import Literature.MathematicalPhysics.QuantumFieldTheory.Balaban1983to89.B8SectGH

/-!
# `Balaban1983to89.B8Ineq145` — the equality (1.145) of B8 Prop. 7, bond class by bond class

CITATION HEADER (lean-in-tree rule 2026-08-18).  Kernel certificate written by the B08 owner lineage
(`b2b-balaban-b08`, generation 9) of the audit cell `pub-balaban` in answer to the adversarial census row
**G-adv8-16** (GAPS.md, `b2b-balaban-adv8-g17`, 2026-08-18) against

* **B8** = T. Bałaban, *Spaces of regular gauge field configurations on a lattice and gauge fixing
  conditions*, Commun. Math. Phys. **99** (1985) 75–102 [cite key `Balaban1985RegularSpaces`;
  printed page = PDF page + 74; renders read as images: `1985-cmp99-regular-spaces-gauge-fixing-p005/p007/
  p008/p026-x2.png` = printed pp. 79, 81, 82, 100], used together with
* **B7** = T. Bałaban, *Averaging operations for lattice gauge theories*, Commun. Math. Phys. **98** (1985)
  17–51 [cite key `Balaban1985Averaging`; printed page = PDF page + 16; renders `1985-cmp98-averaging-p014/
  p015/p016/p017/p026-x2.png` = printed pp. 30–33, 42].

Nothing in this module is cited FROM the manuscripts as a fact: every `theorem` below is kernel-proved from
the displayed algebraic laws, and the printed formulas enter only as the DEFINITIONS of those laws (fields of
`LevelData`) — the ABSOLUTE RULE of the cell (no internally-minted statement enters as a cited fact; the
manuscript under audit is not citable for its own disputed step).

## The printed texts (verbatim, from the renders)

* B8 p. 100, before and in Prop. 7: «The Proposition 4 from [3] gives also `|Q_j(U₀, ηA)| < 2α₂ on Ω_j^{(j)}`
  (1.143).  Let us take a gauge transformation `u` satisfying the conditions (1.29) and such that the
  configuration `U′ = (U₁U₀)^u U₀^{-1}` satisfies the axial gauge conditions (1.19).  This gauge transformation
  is determined uniquely.  The above bounds imply the following **Proposition 7.** If the configurations
  `U₀, A` satisfy (1.139), (1.140), then for `α₀, α₂` sufficiently small we have
  `U′U₀ = (U₁U₀)^u ∈ 𝔄_k({Ω_j}, α₀ + 3α₂) ∩ Ax_k(𝔅_k, U₀)` (1.144),
  `|(U′U₀)‾^j − Ū₀^j| = |exp iQ_j(U₀, ηA) − 1| < 2α₂ on Ω_j^{(j)}` (1.145).  This theorem complements Theorem 2.
  The gauge transformations constructed there establish not only a mapping of the space (1.33)–(1.35) into
  the space (1.36)–(1.39), but a kind of isomorphism also, in the sense that the inverse mapping transforms the
  second space, defined by some constant `α₂` instead of `B₁(α₀ + α₁)`, into the first one with properly
  chosen `α₀, α₁`.»
* B8 p. 79, (1.19)–(1.20): «for `x₀ ∈ B^j(x_j)`, `x_j ∈ Λ_j`, `1 ≤ j ≤ k`, we define a sequence of points
  `x₀, x₁, …, x_{j-1}, x_j` by the conditions `x_n ∈ B(x_{n+1})`, `n = 0, 1, …, j−1`, and we put
  `(R̄^n_{0,x_{n+1}}Ũ′^n)(Γ_{x_{n+1},x_n}) = Π_{b ⊂ Γ_{x_{n+1},x_n}} R(Ū^n_0(Γ_{x_{n+1},b₋}))Ũ′^n_b = 1` (1.19).
  Let us recall that the average `Ũ′^n` was defined in [3] as `Ũ′^n = (U′U₀)‾^n (Ū₀^n)^{-1}` (1.20)»; and, same
  page (proof of Lemma 1): «The conditions `(R₀V′)(Γ_{y,x}) = 1, x ∈ B(y)`, imply `V′_b = 1` for `b ⊂ Γ_{y,x}`».
* B8 p. 81, (1.29)–(1.30) and the paragraph after them: «`(R̄₀u^j)(y) = 1` for `y ∈ Λ_j`, `j = 0, 1, …, k`
  (1.29) … The configurations `U′` satisfy the equations `Ũ′^j = V(Ū₀^j)^{-1}` on `Λ_j`, hence `U₁` satisfies
  `(Ũ₁^{u j})_b = u(b₋)(Ũ₁^j)_b R̄^j_{0,b} u^{-1}(b₊) = V_b(Ū₀^j)_b^{-1}, b ∈ Λ_j` (1.30) … In [3] we have
  determined the gauge transformation `u` in terms of the configuration `U₁`.  We refer the reader especially
  to the formulas (87), (99), (97), and (105) of that paper.  If both end-points `b₋, b₊` of a bond `b` belong
  to `Λ_j`, then the expression on the left-hand side of (1.30) is equal to `(Ū₁^j)_b` by (92) of [3].  If a
  bond `b` crosses the boundary of `Λ_j`, then one of the end-points belongs to `Λ_j`, e.g. `b₊ ∈ Λ_j`, and
  another to `Λ_{j-1}`, `b₋ ∈ Λ_{j-1}`.  In this case the formulas (97), (99), and (87) of [3] imply
  `(Ũ₁^{u j})_b = \overline{(R̄^{j-1}_{0,b₋}Ū₁^{j-1})} (Ū₁^j)_b = V_b(Ū₀^j)_b^{-1}`, where by the formula (105)
  of [3] `\overline{(R̄^{j-1}_{0,b₋}Ū₁^{j-1})} = exp[i Σ_{x ∈ B(b₋)} L^{-d} (1/i) log(R̄^{j-1}_{0,b₋}Ū₁^{j-1})(Γ_{b₋,x})]`»;
  p. 82 (1.31) displays exactly these two lines («All sites of the contours `Γ_{b₋,x}` belong to `Λ_{j-1}`»),
  and (1.35)/(1.37) of Theorem 2 (p. 82) carry the same structure forward with the constant `|B| < 2dLα₁`
  (1.37).  Note the printed «e.g.»: the mirrored orientation `b₋ ∈ Λ_j, b₊ ∈ Λ_{j-1}` is left to the reader.
* B7 p. 42, (159)–(163): «`(Ũ′)^k_b = v_k(b₋)(\bar\bar U′^k)_b R̄^k_{0,b} v_k^{-1}(b₊), b ⊂ Ω^{(k)}` (159), where
  `v_k(x) = (\overline{R_{0,x}U′})(\overline{R̄^1_{0,x}\bar\bar U′^1})·…·(\overline{R̄^{k-1}_{0,x}\bar\bar U′^{k-1}}),
  x ∈ Ω^{(k)}` (160).  From Proposition 4, and especially from (131), we get `|(1/i) log \bar\bar U′^j| =
  |Q_j(U₀, ηA′)| < 2α₁L^jη` (161), hence `|(1/i) log(\overline{R̄^j_{0,x}\bar\bar U′^j})| = |Σ_{x_j ∈ B(x)} L^{-d}
  (1/i) log(R̄^j_{0,x}\bar\bar U′^j)(Γ_{x,x_j})| < 8α₁dL^{j+1}η e^{2α₁dL^{j+1}η} < O(1)α₁L^{j+1}η,
  j = 0, 1, …, k−1` (162)»; B7 pp. 31–33: (84) `(R̄₀u^j)(x_j) = u(x_j)\overline{(R_{0,x_j}U₁)}^{(j)}`,
  (97) `(Ũ₁^j)_b = v_j(b₋)(\bar\bar U₁^j)_b R̄^j_{0,b} v_j^{-1}(b₊)`, (99) `\overline{(R_{0,x}U₁)}^{(j)} = v_j(x)`,
  (100) `v_{j+1}(y) = v_j(y)\overline{(R̄^j_{0,y}\bar\bar U₁^j)}`, (105) the block exp-mean-log formula for
  `\overline{(R̄^j_{0,x_{j+1}}\bar\bar U₁^j)}`.
* B8 p. 100, (1.139)–(1.140): the hypotheses of Sect. G are `U₀ ∈ 𝔄_k({Ω_j}, α₀)` and `L^jη|A|, (L^jη)²|∇^{U₀}_η A|,
  (L^jη)³|D*_{U₀}D^η_{U₀}A| < α₂ on Ω_j` — no gauge condition on `A`.

Here `R̄^j_{0,b} w = Ū^j_{0,b} w (Ū^j_{0,b})^{-1}` (the operation `R` of B7 (11)), written `rOp` below, and B8's
`Ū₁^j`, `Q_j(U₀,ηA) = (1/i) log Ū₁^j` are B7's `\bar\bar U₁^j`, `Q_j` (B8 p. 81 «by (92) of [3]»; B7 Prop. 4).

## THE LOCATED GAP G-adv8-16 and the owner's adjudication (this module is its kernel part)

(1.145) asserts an EQUALITY `|Ũ′^j_b − 1| = |exp iQ_{j,b} − 1|` for all `j`-bonds of `Ω_j^{(j)}`.  Sorting the
bonds (`Ũ′^j = Ũ₁^{u j}` by (1.20)/(1.30)):

* (c) INTERIOR bonds, `b₋, b₊ ∈ Λ_j`: `Ũ′^j_b = (Ū₁^j)_b = exp iQ_{j,b}` exactly — the paper's own sentence
  «If both end-points … belong to `Λ_j` …» (p. 81); kernel-checked below as `LevelData.interior` from the laws
  (1.30), (97), (84)+(99), (1.29).  Here (1.145) is right, equality and bound.
* (b) CROSSING bonds, `b₋ ∈ Λ_{j-1}`, `b₊ ∈ Λ_j` (among the bonds «`b ∈ Λ_j`» of (1.30), p. 81): `Ũ′^j_b = F(b₋)·exp iQ_{j,b}`
  with `F(y) = \overline{(R̄^{j-1}_{0,y}\bar\bar U₁^{j-1})}` — the paper's own sentence «If a bond b crosses the
  boundary of `Λ_j` …» (p. 81) = second line of (1.31); kernel-checked below as `LevelData.crossing` (and the
  mirrored orientation `b₋ ∈ Λ_j, b₊ ∈ Λ_{j-1}`, the printed «e.g.», as `LevelData.crossing_mirrored`).  Hence `Ũ′^j_b = exp iQ_{j,b} ↔ F(b₋) = 1`
  (`LevelData.eq145_iff`): the EQUALITY of (1.145) fails whenever the block factor is non-trivial, and the bound
  that the displayed laws give is `|Ũ′^j_b − 1| ≤ |F(b₋) − 1| + |exp iQ_{j,b} − 1|` (`LevelData.dist_crossing_le`),
  i.e. `< 8dLα₂e^{2dLα₂} + 2α₂` by B7 (162) [with B7's `α₁L^jη` read as B8's `α₂`, the input (161) being (1.143)]
  — or `≤ (1 + κ·d(L−1))·2α₂` (`= 2dLα₂ − 2(d−1)α₂ ≤ 2dLα₂` for `κ = 1`) by the elementary staircase count
  (`dist_blockFactor_le`: a `κ`-Lipschitz block average of `≤ d(L−1)` transporters each within `2α₂` of `1`),
  the mirror image of the paper's own forward constant `2dLα₁` in (1.37).  NOT `2α₂`: in the flat abelian configuration `U₀ ≡ 1`, `A_b ≡ aX`
  (legitimate under (1.139)–(1.140), which put no gauge condition on `A`) every logarithm adds up, the block
  factor is `exp(i·(d(L−1)/2)·L^{j-1}ηa·X)` (mean staircase length `d(L−1)/2`, `stairMean_eq` below) and on a
  top-level crossing bond `|Ũ′^k_b − 1| = 2|sin(((1 + d(L−1)/(2L))·L^kηa)/2)|`; for `d = 4`, `L = 3`,
  `L^kηa = (27/28)α₂` this is `2 sin((9/8)α₂) > 2α₂` (`flat_witness_exceeds`, all `0 < α₂ ≤ 7/10`), while
  (1.140) (`L^kη|A| = (27/28)α₂ < α₂`, derivatives zero) and (1.143) hold.  So on crossing bonds even the
  INEQUALITY of (1.145) fails as printed for `d(L−1) > 2L` (ratio `(3 − 2/L)/2 → 3/2` in `d = 4`); it holds with
  any of the constants above.  [The adversarial row's witness `A = a·e₁` exhibits the failure of the EQUALITY on
  crossing bonds of direction `μ ≠ 1` (`Q_{j,b} = 0`, `F ≠ 1`); with a single component the inequality survives,
  ratio `(1 + (L−1)/(2L)) < 2`.]
* (a) TREE bonds of (1.19) inside `Ω_{j+1}^{(j)}`: the axial gauge (1.144) forces `Ũ′^j_b = 1` there (p. 79, the
  sentence quoted above; kernel-checked in the abstract as `tree_bonds_trivial`: prefix-closed contour products all
  equal to `1` force every factor to be `1`), so the EQUALITY of (1.145) fails on every tree bond with
  `Q_{j,b} ≠ 0` (`eq145_fails_of_trivial`), the inequality being trivially true.  CONFIRMED as stated in G-adv8-16.
* (d) the remaining `j`-bonds of `Ω_{j+1}^{(j)}` (non-tree): no law of pp. 81–82 produces (1.145) there; Theorem 2
  consumes (1.35) on `Λ_j` only, so nothing downstream reads them.

VERDICT (owner, gen 9): G-adv8-16 **CONFIRMED, constants-only**.  Repaired reading of (1.145): «`= |exp iQ_j − 1|
< 2α₂` for `b ⊂ Λ_j`; `|Ũ′^j_b − 1| < C(d,L)·α₂` on the bonds of `Λ_j` crossing `∂Λ_j`
(`C = 2 + 8dLe^{2dLc}` via B7 (162), or `2dL` by the count); no claim on `Ω_{j+1}^{(j)}`».  Consequently Prop. 7
feeds Theorem 2 through (1.35) with `α₁ = C(d,L)α₂` instead of `2α₂` (`Prop7RepairedC`,
`thm2_after_prop7RepairedC` below): B11 p. 299's `O(1)` (depending on `d, L` only) absorbs it; no statement of
B8/B11/B12 changes shape.

## What is kernel-proved here (abstract carriers; `sorry`-free)

§1 `LevelData` = the level-`j` data of B8 Sect. B/G on an abstract site type `S`, bond type `B`, group `G`, with the
displayed laws (1.30), (97)/(159), (84)+(99) at levels `j` and `j−1`, (100) as fields; theorems `interior`,
`crossing`, `crossing_mirrored`, `eq145_iff`.  §2 bi-invariant (pseudo)metric bookkeeping: `dist (rOp g w) 1 =
dist w 1`, `dist (x*y) 1 ≤ dist x 1 + dist y 1`, list products, `dist (X*Y⁻¹) 1 = dist X Y` (= the left member of
(1.145) via (1.20)), `dist_crossing_le`, `dist_crossing_mirrored_le`.  §3 the block-factor bound from a
`κ`-Lipschitz average of staircase products (`dist_blockFactor_le`) and the constants `const_count_le_2dL`,
`const_B7_162_le`.  §4 tree bonds: `tree_bonds_trivial`, `eq145_fails_of_trivial`.  §5 the flat abelian witness
numbers: `stairMean_eq` (mean of `Σ_μ x_μ` over `{0,…,L−1}^d` is `d(L−1)/2`, by the reflection `x ↦ L−1−x`),
`flatRatio`, `two_lt_flatRatio_iff`, `flatRatio_four`, `flat_witness_exceeds`.  §6 `Prop7RepairedC` (Prop. 7 with
(1.145) ↦ (1.35) at constant `C·α₂`, over pv17's `B8SectGH.GFData3` so that the hypothesis is the printed (1.140)),
`prop7RepairedC_of_printedR` (the typed printed form implies the repaired one for `C ≥ 2`: the repair WEAKENS),
`thm2_after_prop7RepairedC` (Theorem 2 applies to `U′` with `α₁ = Cα₂`; smallness `α₀ + (3 + C)α₂ ≤ c`).

## What is NOT claimed

No lattice model of the averaging operations is built here (the flat-abelian numbers of §5 are the hand
computation's arithmetic skeleton under the stated dictionary, not a formalisation of B7 (15)/(89)–(91)/(105));
the typed printed statements `B8.Prop7Printed`, `B8SectGH.Prop7PrintedR` and their consumers in `DagBinding` are
left verbatim (other lineages' files; hand-over flags in the census); nothing here is progress on the summit
`Summit.QuantumFields` — the value is a located objection adjudicated with a kernel certificate.
-/

namespace Literature.MathematicalPhysics.QuantumFieldTheory.Balaban1983to89.B8Ineq145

○ ○ ○ ○

* _Exercise instructions_
Using the data above, repeat exactly the lines that begin at the line with "page (proof of" and end at the line with "to the formulas", both ends included.

* _Answer to this problem_
  page (proof of Lemma 1): «The conditions `(R₀V′)(Γ_{y,x}) = 1, x ∈ B(y)`, imply `V′_b = 1` for `b ⊂ Γ_{y,x}`».
* B8 p. 81, (1.29)–(1.30) and the paragraph after them: «`(R̄₀u^j)(y) = 1` for `y ∈ Λ_j`, `j = 0, 1, …, k`
  (1.29) … The configurations `U′` satisfy the equations `Ũ′^j = V(Ū₀^j)^{-1}` on `Λ_j`, hence `U₁` satisfies
  `(Ũ₁^{u j})_b = u(b₋)(Ũ₁^j)_b R̄^j_{0,b} u^{-1}(b₊) = V_b(Ū₀^j)_b^{-1}, b ∈ Λ_j` (1.30) … In [3] we have
  determined the gauge transformation `u` in terms of the configuration `U₁`.  We refer the reader especially
  to the formulas (87), (99), (97), and (105) of that paper.  If both end-points `b₋, b₊` of a bond `b` belong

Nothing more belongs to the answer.